Children’s Initiative: Ensuring Every Child Lives up to His or Her Full Potential

May 26, 2009
Press

On any given day, thousands of people visit our nation’s capital to promote an issue.  They are all dedicated to helping a cause and in many cases dedicated to improving lives across this country. 

One such group holds a special place in my heart.  Earlier this month, I had the pleasure of spending some time at the Down Syndrome Affiliates in Action conference.  I was touched to see more than 300 people from around the country make their way to Washington to promote public policies that can significantly enhance the quality of life for individuals with Down syndrome as well as many others. 

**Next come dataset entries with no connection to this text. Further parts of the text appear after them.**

/- EXTRA WIDTH seat `ym-line-cbag-p1-w4` (prover-ym-line-cbag-p1-w4-g11-0), LINE 7 `GlueballBandRecursion`, item ⟨stmt-QuantumFields-22957⟩
`OneParticleBlochSymbolFamily`: the DEGENERATE CORNER of the registered stub `stub_isolatedBandFrame : Band.IsolatedBandFrame` — at `β = 0`
(and for a trivial gauge group at every `β`) the Wilson time-slice kernel is identically `1`, so the cold-torus trace excess vanishes and
the RANK-ONE ESCAPE branch `⨅ₖ x_{k+2}^{1/(k+2)} = 0` of `IsolatedBandFrame` holds for every volume `N` (the band branch is impossible
there: the transfer operator is the rank-one mean).  Def-free helper, `--supports stmt-QuantumFields-22957`. -/
import Literature.MathematicalPhysics.QuantumFieldTheory.WilsonTransferKernel
import Literature.MathematicalPhysics.QuantumLattice.GaugeGroups

/-!
# Route `GlueballBandRecursion`, item `OneParticleBlochSymbolFamily` (stmt-QuantumFields-22957): the escape branch at zero coupling

For the Wilson time-slice kernel `K_β = wilsonSliceKernel ρ β` on the spatial torus `(ℤ/N)³`
(`Literature/MathematicalPhysics/QuantumFieldTheory/WilsonTransferKernel`):

* **constant kernel.** If `K_β(U, U') = c` for all slices `U, U'`, then the asymmetric-torus partition function is
  `cyclicPartition ρ β N m = c ^ m`, the principal growth rate is `transferSpectralRadius ρ β N = c` (`0 ≤ c`), the
  trace excess is `traceExcess ρ β N m = 0` (`0 < c`), and hence `⨅ k, (traceExcess ρ β N (k+2)) ^ (1/(k+2)) = 0`
  — literally the first ("rank-one escape") disjunct of `Band.IsolatedBandFrame`
  (`…/GlueballBandRecursionIsolatedBandDefs`) at that `β`, for EVERY `N`.
* **`β = 0`.** `wilsonSliceKernel ρ 0 U U' = 1` for every compact `G` and every `ρ` (all Boltzmann factors are `e⁰`
  and the Gauss-law integral is over a probability measure); so at `β = 0` the escape branch holds:
  `cyclicPartition ρ 0 N m = 1`, `transferSpectralRadius ρ 0 N = 1`, `traceExcess ρ 0 N m = 0`.
* **trivial group.** If `G` is a `Subsingleton`, every holonomy is `1`, `wilsonAction ρ ≡ 0`, `sliceTemporalAction ρ ≡ 0`,
  so `K_β ≡ 1` at every `β` and the same conclusions hold on the whole window.

Why this is owed by any proof of the stub: at `β = 0` (or trivial `G`) the transfer operator of `K ≡ 1` is the rank-one
projection onto constants, whose only eigenvalues are `λ₊` and `0`; the band branch of `IsolatedBandFrame` asks for
`0 < n` orthonormal eigenvectors with eigenvalues in `[q_min λ₊, λ₊)`, `q_min > 0`, which do not exist — so the escape
branch is the only one available there, and this file discharges it.

HONEST FRAMING.  Elementary bookkeeping about a degenerate case; it proves neither the stub `IsolatedBandFrame`, nor the
item, nor the (RECORD-type, strong-coupling) rung `ColdDoublingRecursionStrongCoupling`, and a fortiori not the Yang–Mills
mass gap / the summit `YangMills`.
-/

set_option autoImplicit false

noncomputable section

open MeasureTheory Filter
open Literature.MathematicalPhysics.QuantumFieldTheory

namespace Summit.QuantumFields.YangMills.Theorems.GlueballBandRecursion.Escape

variable {N n : ℕ} [NeZero N] {G : Type*} [Group G] [TopologicalSpace G] [IsTopologicalGroup G] [CompactSpace G]
  [MeasurableSpace G] [BorelSpace G] (ρ : G →* Matrix (Fin n) (Fin n) ℂ)

/-! ## Constant slice kernel -/

/-- A constant slice kernel `K_β ≡ c` has asymmetric-torus partition functions `Z_β(m × N³) = c ^ m` (the cyclic
integrand is the constant `c ^ m` and the slice measure is a probability measure). -/
theorem cyclicPartition_eq_pow_of_sliceKernel_const {β c : ℝ}
    (hK : ∀ U U' : GaugeConfig 3 N G, wilsonSliceKernel ρ β U U' = c) (m : ℕ) [NeZero m] :
    cyclicPartition ρ β N m = c ^ m := by
  simp only [cyclicPartition, hK, Finset.prod_const, Finset.card_univ, ZMod.card, integral_const,
    smul_eq_mul, probReal_univ, one_mul]

/-- A constant slice kernel `K_β ≡ c`, `0 ≤ c`, has principal growth rate `λ₊ = limsup_m (c^{m+1})^{1/(m+1)} = c`. -/
theorem transferSpectralRadius_eq_of_sliceKernel_const {β c : ℝ} (hc : 0 ≤ c)
    (hK : ∀ U U' : GaugeConfig 3 N G, wilsonSliceKernel ρ β U U' = c) :
    transferSpectralRadius ρ β N = c := by
  have h : ∀ m : ℕ, (cyclicPartition ρ β N (m + 1)) ^ (((m : ℝ) + 1)⁻¹) = c := fun m => by
    rw [cyclicPartition_eq_pow_of_sliceKernel_const ρ hK]
    have := Real.pow_rpow_inv_natCast hc (Nat.succ_ne_zero m)
    push_cast at this
    exact this
  simp only [transferSpectralRadius, h, limsup_const]

/-- A constant slice kernel `K_β ≡ c`, `0 < c`, has vanishing trace excess: `Z_β(m × N³)/λ₊^m − 1 = c^m/c^m − 1 = 0`. -/
theorem traceExcess_eq_zero_of_sliceKernel_const {β c : ℝ} (hc : 0 < c)
    (hK : ∀ U U' : GaugeConfig 3 N G, wilsonSliceKernel ρ β U U' = c) (m : ℕ) [NeZero m] :
    traceExcess ρ β N m = 0 := by
  rw [traceExcess, cyclicPartition_eq_pow_of_sliceKernel_const ρ hK,
    transferSpectralRadius_eq_of_sliceKernel_const ρ hc.le hK, div_self (pow_ne_zero _ hc.ne'), sub_self]

/-- **The rank-one escape for a constant slice kernel.**  If `K_β ≡ c > 0` then
`⨅ k, (traceExcess ρ β N (k+2))^{1/(k+2)} = 0` — the first disjunct of `Band.IsolatedBandFrame` at this `β`, for every `N`. -/
theorem iInf_traceExcess_rpow_eq_zero_of_sliceKernel_const {β c : ℝ} (hc : 0 < c)
    (hK : ∀ U U' : GaugeConfig 3 N G, wilsonSliceKernel ρ β U U' = c) :
    (⨅ k : ℕ, traceExcess ρ β N (k + 2) ^ ((1 : ℝ) / ((k : ℝ) + 2))) = 0 := by
  have h : ∀ k : ℕ, traceExcess ρ β N (k + 2) ^ ((1 : ℝ) / ((k : ℝ) + 2)) = 0 := fun k => by
    rw [traceExcess_eq_zero_of_sliceKernel_const ρ hc hK,
      Real.zero_rpow (by positivity : (0 : ℝ) < 1 / ((k : ℝ) + 2)).ne']
  simp only [h, ciInf_const]

/-! ## Zero coupling -/

/-- **At `β = 0` the Wilson time-slice kernel is identically `1`**: both spatial Boltzmann factors are `e⁰ = 1` and the
Gauss-law integral is `∫ 1 = 1` over the product Haar probability measure of the temporal links. -/
theorem wilsonSliceKernel_zero (U U' : GaugeConfig 3 N G) : wilsonSliceKernel ρ 0 U U' = 1 := by
  simp only [wilsonSliceKernel, zero_mul, zero_div, neg_zero, Real.exp_zero, integral_const, smul_eq_mul,
    probReal_univ, one_mul]

/-- At `β = 0`: `Z_0(m × N³) = 1`. -/
theorem cyclicPartition_zero (m : ℕ) [NeZero m] : cyclicPartition ρ 0 N m = 1 := by
  rw [cyclicPartition_eq_pow_of_sliceKernel_const ρ (wilsonSliceKernel_zero ρ), one_pow]

/-- At `β = 0`: `λ₊(0, N) = 1`. -/
theorem transferSpectralRadius_zero : transferSpectralRadius ρ 0 N = 1 :=
  transferSpectralRadius_eq_of_sliceKernel_const ρ zero_le_one (wilsonSliceKernel_zero ρ)

/-- At `β = 0`: the trace excess of every cold torus vanishes, `X_{0,N}(m) = 0`. -/
theorem traceExcess_zero (m : ℕ) [NeZero m] : traceExcess ρ 0 N m = 0 :=
  traceExcess_eq_zero_of_sliceKernel_const ρ one_pos (wilsonSliceKernel_zero ρ) m

/-- **The escape branch of `Band.IsolatedBandFrame` at `β = 0`**, for every volume `N`:
`⨅ k, (traceExcess ρ 0 N (k+2))^{1/(k+2)} = 0`. -/
theorem iInf_traceExcess_rpow_zero :
    (⨅ k : ℕ, traceExcess ρ 0 N (k + 2) ^ ((1 : ℝ) / ((k : ℝ) + 2))) = 0 :=
  iInf_traceExcess_rpow_eq_zero_of_sliceKernel_const ρ one_pos (wilsonSliceKernel_zero ρ)

/-! ## Trivial gauge group -/

omit [TopologicalSpace G] [IsTopologicalGroup G] [CompactSpace G] [MeasurableSpace G] [BorelSpace G] in
/-- For a trivial (`Subsingleton`) gauge group every representation matrix is the identity. -/
theorem rep_eq_one_of_subsingleton [Subsingleton G] (g : G) : ρ g = 1 := by
  rw [Subsingleton.elim g 1, map_one]

omit [TopologicalSpace G] [IsTopologicalGroup G] [CompactSpace G] [MeasurableSpace G] [BorelSpace G] in
/-- For a trivial gauge group the Wilson action vanishes identically (every plaquette holonomy is `1`, `Re tr ρ(1) = n`). -/
theorem wilsonAction_eq_zero_of_subsingleton [Subsingleton G] {d L : ℕ} [NeZero L] (U : GaugeConfig d L G) :
    wilsonAction ρ U = 0 := by
  simp only [wilsonAction, rep_eq_one_of_subsingleton ρ, Matrix.trace_one, Fintype.card_fin,
    Complex.natCast_re, sub_self, Finset.sum_const_zero]

omit [TopologicalSpace G] [IsTopologicalGroup G] [CompactSpace G] [MeasurableSpace G] [BorelSpace G] in
/-- For a trivial gauge group the temporal plaquette energy between consecutive slices vanishes identically. -/
theorem sliceTemporalAction_eq_zero_of_subsingleton [Subsingleton G] (U : GaugeConfig 3 N G) (g : Site 3 N → G)
    (U' : GaugeConfig 3 N G) : sliceTemporalAction ρ U g U' = 0 := by
  simp only [sliceTemporalAction, rep_eq_one_of_subsingleton ρ, Matrix.trace_one, Fintype.card_fin,
    Complex.natCast_re, sub_self, Finset.sum_const_zero]

/-- **For a trivial gauge group the Wilson time-slice kernel is identically `1` at every `β`.** -/
theorem wilsonSliceKernel_eq_one_of_subsingleton [Subsingleton G] (β : ℝ) (U U' : GaugeConfig 3 N G) :
    wilsonSliceKernel ρ β U U' = 1 := by
  simp only [wilsonSliceKernel, wilsonAction_eq_zero_of_subsingleton ρ, sliceTemporalAction_eq_zero_of_subsingleton ρ,
    mul_zero, zero_div, neg_zero, Real.exp_zero, integral_const, smul_eq_mul, probReal_univ, one_mul]

/-- Trivial gauge group: `Z_β(m × N³) = 1` at every `β`. -/
theorem cyclicPartition_eq_one_of_subsingleton [Subsingleton G] (β : ℝ) (m : ℕ) [NeZero m] :
    cyclicPartition ρ β N m = 1 := by
  rw [cyclicPartition_eq_pow_of_sliceKernel_const ρ (wilsonSliceKernel_eq_one_of_subsingleton ρ β), one_pow]

/-- Trivial gauge group: `λ₊(β, N) = 1` at every `β`. -/
theorem transferSpectralRadius_eq_one_of_subsingleton [Subsingleton G] (β : ℝ) : transferSpectralRadius ρ β N = 1 :=
  transferSpectralRadius_eq_of_sliceKernel_const ρ zero_le_one (wilsonSliceKernel_eq_one_of_subsingleton ρ β)

/-- Trivial gauge group: the trace excess vanishes at every `β`. -/
theorem traceExcess_eq_zero_of_subsingleton [Subsingleton G] (β : ℝ) (m : ℕ) [NeZero m] :
    traceExcess ρ β N m = 0 :=
  traceExcess_eq_zero_of_sliceKernel_const ρ one_pos (wilsonSliceKernel_eq_one_of_subsingleton ρ β) m

/-- **The escape branch of `Band.IsolatedBandFrame` for a trivial gauge group**, at every `β` and every volume `N`. -/
theorem iInf_traceExcess_rpow_eq_zero_of_subsingleton [Subsingleton G] (β : ℝ) :
    (⨅ k : ℕ, traceExcess ρ β N (k + 2) ^ ((1 : ℝ) / ((k : ℝ) + 2))) = 0 :=
  iInf_traceExcess_rpow_eq_zero_of_sliceKernel_const ρ one_pos (wilsonSliceKernel_eq_one_of_subsingleton ρ β)

end Summit.QuantumFields.YangMills.Theorems.GlueballBandRecursion.Escape

end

Every parent has hopes and dreams for their child; Down syndrome is not on the list. When our son, Cole, was born with Down syndrome, it is not what we expected, yet we have embraced him as the special gift from God that he is.  We are developing new dreams for our son and other children with Down syndrome. 

As a founder and co-chair of the Congressional Down Syndrome Caucus, I was honored to talk the National Down Syndrome Society and the National Down Syndrome Congress on our shared goals to ensure every child lives up to his or her full potential.

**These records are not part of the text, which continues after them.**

import Summits.Ventures.CertifiedManyBodySolver.Downfold.EmeryOrbitalWeightNodeBox
import Summits.Ventures.CertifiedManyBodySolver.Downfold.EmeryScaleBoxNCCONH085Pts1
import Summits.Ventures.CertifiedManyBodySolver.Downfold.EmeryScaleBoxNCCONH085PtsL
import HarnessLib

/-!
# THE NODAL FERMI-SURFACE Cu-d WEIGHT WINDOW OVER THE NCCO (K) #24 SOURCE BOX (electron-doped, ν = 23/40) — both ends of the two-corner rule (kernel
# `EmeryOrbitalWeightNodeBox`, INFL-3to1-B §B.89 (c)) — the row the §B.90 (h)/(m) census could not print (no g36 FL/TP brackets existed for NCCO) (INFL-3to1-B §B.91 (f))

Venture CertifiedManyBodySolver, cell `pub/hubbard-downfold` (stage S1), seat hubbard-downfold-mod-4 (technique B, g40); namespace
`Summit.Ventures.CertifiedManyBodySolver.Downfold.Emery`. Everything PROVED (0 sorry; NO new decide: the K = 384 brackets of the §B.91 scale device are re-read — the
telescoped ceiling-edge point 0 = (Δ₁, a₂, b₂, c) `edgePtU_NCCONH085_0_br` gives E_h = 2.7021, the floor corner (Δ₂, a₁, b₁, c) `scalePt_NCCONH085_LN_br` gives E_l = 1.3085;
closed-form corner arithmetic `norm_num [dWeightNodeCF]`). WHAT THIS IS NOT: a statement about the material — the typed box is SCREENING-GRADE; `U = 0` one-body kinematics
of the σ model; the node is the LEAST Cu-like Fermi point (`EmeryOrbitalWeightMonotone`).

| box | material | filling | E_l | E_h | **w_node window** |
|---|---|---|---|---|---|
| `NCCO` (emeryBoxNCCOK26Src (EmeryBoxesKSlicesB)) | Nd₂₋ₓCeₓCuO₄ x = 0.15 (electron-doped; (K) #24 source box) | nH085 (ν = 23/40) | 1.3085 | 2.7021 | **[0.3872, 0.6821]** |

Sources: three-band model [HybertsenSchluterChristensen1989, Eq. (1)]; nodal decoupling [AndersenEtAl1995, §6, Eq. (24)]; [folklore] algebra.
-/

noncomputable section

namespace Summit.Ventures.CertifiedManyBodySolver.Downfold.Emery

open Real Set

/-- **`emeryBoxNCCOK26Src (EmeryBoxesKSlicesB)` (Nd₂₋ₓCeₓCuO₄ x = 0.15 (electron-doped; (K) #24 source box)), n_H = 0.85 (ν = 23/40): for EVERY member the Cu-d weight of the NODAL Fermi-surface state lies in `[0.3872, 0.6821]`** — two-corner rule
`dWeightNodeCF(Δ₁, a₁, b₂ − c₁; E_h) ≤ w_node ≤ dWeightNodeCF(Δ₂, a₂, b₁ − c₂; E_l)` (§B.89 (c)); brackets `scalePt_NCCONH085_LN_br` / `edgePtU_NCCONH085_0_br`. [folklore] -/
theorem nCCOBox_dWeightNode_nH085 {Δ a b c : ℝ} (hΔ : Δ ∈ Icc (1 : ℝ) ((41 : ℝ) / 20)) (ha : a ∈ Icc ((9 : ℝ) / 10) ((129 : ℝ) / 100)) (hb : b ∈ Icc ((13 : ℝ) / 25) ((18 : ℝ) / 25)) (hc : c ∈ Icc ((1 : ℝ) / 50) ((1 : ℝ) / 50)) :
    dWeightNode Δ a b c (fermiEnergyOf Δ a b c ((23 : ℝ) / 40)) ∈ Icc ((242 : ℝ) / 625) ((6821 : ℝ) / 10000) := by
  have hF := (fermiEnergyOf_of_pointBracketCheck scalePt_NCCONH085_LN_br (by norm_num) (by norm_num) (by norm_num) (ν := (23/40 : ℝ))
    (by push_cast; exact ⟨le_rfl, le_rfl⟩)).2
  have hT := (fermiEnergyOf_of_pointBracketCheck edgePtU_NCCONH085_0_br (by norm_num) (by norm_num) (by norm_num) (ν := (23/40 : ℝ))
    (by push_cast; exact ⟨le_rfl, le_rfl⟩)).2
  push_cast at hF hT
  exact dWeightNode_fermiEnergyOf_mem_Icc_of_mem_box_num (El := ((2617 : ℝ) / 2000)) (Eh := ((27021 : ℝ) / 10000)) (by norm_num) (by norm_num) (by norm_num) (by norm_num) hΔ ha hb hc (by norm_num)
    (by norm_num) (by norm_num) hF.1 hT.2 (by norm_num [dWeightNodeCF]) (by norm_num [dWeightNodeCF])

end Summit.Ventures.CertifiedManyBodySolver.Downfold.Emery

Our first priority is to fully fund the Prenatally and Postnatally Diagnosed Conditions Awareness Act.  The bill was signed into law last year and will provide current, reliable information about the services and support networks available for parents who either receive the news that their child may be born or their young child has been diagnosed with a genetic disorder or abnormality.

I understand first-hand how difficult this is for parents.  The news that your child may have a disability is shocking.  The fear of the unknown can be overwhelming and we need to ensure that parents are not only told about the risks, but are also given information about the potential, resources and support that exists.

I believe the law, known as the Kennedy-Brownback bill, is an important step forward.

Next, access to a top-notch education should be available to all citizens in this country, including those with Down syndrome and other special needs.  As a member of the House Education and Labor Committee, I believe this year’s reauthorization of No Child Left Behind is a real opportunity to improve special education in our country. 

Another priority is the passage of the Achieving Better Life Experience (ABLE) accounts, a bill introduced by Senator Bob Casey and Representative Ander Crenshaw, to encourage individuals with disabilities and their families to save, tax-free, for disability related expenses.  Similar to college savings accounts or IRAs that let people put aside funds for education, medical needs, and retirement, ABLE accounts would allow people with disabilities to become more financially independent and to save money while reducing their dependency on public benefits.

When we launched the Congressional Down Syndrome Caucus last May, the National Institutes of Health presented its 10 year research plan for Down syndrome.  It’s especially encouraging to see the coordination and emphasis on cross disciplinary institutes.  For example, National Heart, Lung and Blood Institute will support studies of the genes that contribute to sleep apnea and heart malformations common with Down syndrome and National Institute of Aging as Alzheimer’s will study the 21st chromosome, duplicate in people with Down syndrome, and now where the Alzheimer’s gene has been isolated.  This research has the potential to help those with Down syndrome as well as many others with associated impacts related to the 21st chromosome. 

Now, we need to fund the plan.  NIH funding has decreased from $23 million in 2003 to $17 million in 2008.  With nearly 400,000 people with Down syndrome in America, this means only $40 is committed in research for each person with Down syndrome compared to $3,000 for each person with Cystic Fibrosis or $1,433 for each person with ALS.  We are encouraging NIH to use some of the $10 billion it received as part of the American Investment and Recovery Act on funding the Down syndrome research plan. 

These are some of the first steps we need to take to help individuals with disabilities have an opportunity to lead full, happy and productive lives.  Because of my personal experiences, I have made this my personal goal. 

Seeing so many people come to Washington, D.C. with such energy and strength for the Down Syndrome Affiliates in Action conference made me optimistic about the future for Cole, and for the thousands of others with Down syndrome and others with disabilities.